Artificial Intelligence, special machine learning, and deep learning algorithms have been widely applied in several industries, sometimes surpassing human accuracy. In the healthcare industry, several processes can be improved by AI, leveraging healthcare professionals. In the oncology area, diagnosis and treatment decision-making is one of these complex processes that AI algorithms can aid.

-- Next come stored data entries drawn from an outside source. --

/-- Reassembly of the smoothing space around coordinate `c`. [folklore] -/
def mixEquiv (L : ℕ) (c : Fin (pp.n + 1)) : pp.SRest L c × (Fin (2 ^ L) × Fin pp.Q) ≃ pp.SΩ L where
  toFun q := (fun i => if h : i = c then q.2.1 else q.1.1 ⟨i, h⟩,
    fun i => if h : i = c then q.2.2 else q.1.2.1 ⟨i, h⟩, q.1.2.2)
  invFun ω := ((fun i => ω.1 i.val, fun i => ω.2.1 i.val, ω.2.2), (ω.1 c, ω.2.1 c))
  left_inv q := by
    obtain ⟨⟨K', v', r⟩, κ, ν⟩ := q
    refine Prod.ext (Prod.ext ?_ (Prod.ext ?_ rfl)) (Prod.ext (by simp) (by simp))
    · funext i; simp [i.prop]
    · funext i; simp [i.prop]
  right_inv ω := by
    obtain ⟨K, v, r⟩ := ω
    refine Prod.ext ?_ (Prod.ext ?_ rfl)
    · funext i
      by_cases h : i = c
      · subst h; simp
      · simp [h]
    · funext i
      by_cases h : i = c
      · subst h; simp
      · simp [h]

variable {pp}

/-- Unfolding of `mixKey`. [folklore] -/
theorem mixKey_apply {L : ℕ} (c : ℕ) (K : Fin (pp.n + 1) → Fin (2 ^ L)) (v : Fin (pp.n + 1) → Fin pp.Q) (i : Fin (pp.n + 1)) :
    pp.mixKey c K v i = if i.val < c then v i else finMod pp.Q_pos (K i) := rfl

/-- The bit-string key component of the reassembly. [folklore] -/
theorem mixEquiv_apply_fst {L : ℕ} (c : Fin (pp.n + 1)) (q : pp.SRest L c × (Fin (2 ^ L) × Fin pp.Q)) (i : Fin (pp.n + 1)) :
    (pp.mixEquiv L c q).1 i = if h : i = c then q.2.1 else q.1.1 ⟨i, h⟩ := rfl

/-- The `ℤ_Q` key component of the reassembly. [folklore] -/
theorem mixEquiv_apply_snd_fst {L : ℕ} (c : Fin (pp.n + 1)) (q : pp.SRest L c × (Fin (2 ^ L) × Fin pp.Q)) (i : Fin (pp.n + 1)) :
    (pp.mixEquiv L c q).2.1 i = if h : i = c then q.2.2 else q.1.2.1 ⟨i, h⟩ := rfl

/-- The hash key component of the reassembly. [folklore] -/
theorem mixEquiv_apply_snd_snd {L : ℕ} (c : Fin (pp.n + 1)) (q : pp.SRest L c × (Fin (2 ^ L) × Fin pp.Q)) :
    (pp.mixEquiv L c q).2.2 = q.1.2.2 := rfl

/-- Unfolding of `mixKeyAt`. [folklore] -/
theorem mixKeyAt_apply {L : ℕ} (c : Fin (pp.n + 1)) (ρ : pp.SRest L c) (w : Fin pp.Q) (i : Fin (pp.n + 1)) :
    pp.mixKeyAt c ρ w i = if h : i = c then w else if i.val < c.val then ρ.2.1 ⟨i, h⟩ else finMod pp.Q_pos (ρ.1 ⟨i, h⟩) := rfl

/-- Hybrid `0` uses the reduced bit strings everywhere. [folklore] -/
theorem mixKey_zero {L : ℕ} (K : Fin (pp.n + 1) → Fin (2 ^ L)) (v : Fin (pp.n + 1) → Fin pp.Q) :
    pp.mixKey 0 K v = fun i => finMod pp.Q_pos (K i) := by
  funext i; simp [mixKey_apply]

/-- Hybrid `n + 1` uses the `ℤ_Q` key everywhere. [folklore] -/
theorem mixKey_last {L : ℕ} (K : Fin (pp.n + 1) → Fin (2 ^ L)) (v : Fin (pp.n + 1) → Fin pp.Q) :
    pp.mixKey (pp.n + 1) K v = v := by
  funext i; simp [mixKey_apply, i.isLt]
import Literature.MathematicalPhysics.QuantumLattice.RectTorusWrapCovariance
import Literature.MathematicalPhysics.QuantumLattice.SpinChargeTransportLocality
import HarnessLib

/-!
# The torus interaction of a finite-range bounded lattice interaction is coordinate-local

For a lattice interaction `Φ` on `ℤ^d` of finite range `R` (`HasFiniteRange`), bounded by `J`
(`IsBounded`) and Hermitian, the interaction `rectTorusInteraction Φ Ls` induced on the rectangular
torus `𝕋 = Π i, ℤ/(Ls i)ℤ` (periodic boundary conditions, `LocalDynamics.lean`) satisfies, for every
coordinate direction `i`, the hypotheses `SpinLSM.IsCoordLocal (· i) (rectTorusInteraction Φ Ls) r₀ V J𝕋`
of the spin Lieb–Schultz–Mattis index machinery (`SpinChargeTransportLocality.lean`), with constants
**independent of the side lengths `Ls`**:

* `rectTorusInteraction_empty`: no constant term;
* `card_le_of_rectTorusInteraction_ne_zero`: nonzero terms have at most `(2⌊R⌋+1)^d` sites;
* `circDist_le_of_rectTorusInteraction_ne_zero`: nonzero terms have periodic coordinate spread
  `≤ ⌊R⌋` in every direction;
* `sum_norm_rectTorusInteraction_le`: the local interaction strength
  `Σ_{Y ∋ y} ‖(rectTorusInteraction Φ Ls) Y‖ ≤ 2^d · 2^{(2⌊R⌋+1)^d} · J` (at most `2^d` lifts of `y` in
  the box of representatives, at most `2^{|box ⌊R⌋|}` regions of range `⌊R⌋` through each lift, each
  wrapped term of norm `≤ ‖Φ X‖ ≤ J` since relabelling sites and tensoring with the identity do not
  increase the operator norm);
* `isCoordLocal_rectTorusInteraction`: the package;
* `commute_rectTorusInteraction_regionCharge`: for a rotation-invariant (`SU(2)`-symmetric)
  spin-`1/2` interaction every torus term conserves the charge `Q_Y = Σ_{y ∈ Y} (Sᶻ_y + ½)` of its
  own region (the `U(1)` hypothesis of Bachmann–Bols–De Roeck–Fraas);
* `permOp_addRight_mul_rectTorusHamiltonian`: translation symmetry as commutation with the
  permutation unitary.

These are the model-side inputs (conditions LSM1–LSM3 of Nachtergaele–Sims 2007, §1.2, for the
torus model of `SpinChains.higherDim_lsm`). Theorems only; no definitions, no named facts.

## References

* B. Nachtergaele, R. Sims, *A multi-dimensional Lieb–Schultz–Mattis theorem*, Comm. Math. Phys.
  **276** (2007) 437–472, §1.2 (LSM1: finite range and boundedness; LSM2: periodicity; LSM3:
  rotation invariance). [NachtergaeleSimsCMP2007]
* M. B. Hastings, Phys. Rev. B **69** (2004) 104431, §II. [HastingsPRB2004]
* S. Bachmann, A. Bols, W. De Roeck, M. Fraas, Comm. Math. Phys. **375** (2019) 1249–1272, §2.1
  (finite range, `U(1)` charge, translation symmetry). [BachmannEtAl2019]
-/

noncomputable section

Considering this work’s development, the following list of future steps is suggested:

  • Create larger corpus with the medical notes from several oncology clinic databases and conduct new experiments;

  • Enhance the corpus preprocessing step by removing low-frequency words, spell checker, replacing acronyms and abbreviations by its standard word;

  • Create a domain-specific word embedding from the corpora and apply it with the classifiers. Another option is to use general-purpose word embeddings and fine-tune it with the corpora;

  • Improve the enrichment process with more structured data available from the Oncology EHR system, such as prescribed medications, patient’s problems, and allergies;

  • Tune the implemented classifiers and try different versions, such as a Bidirectional LSTM (Bi-LSTM);

  • Integrate the implemented classifiers with the Oncology EHR system to obtain feedback from the healthcare professionals about their accuracy, and suggest the diagnosis based on the patient’s clinical history.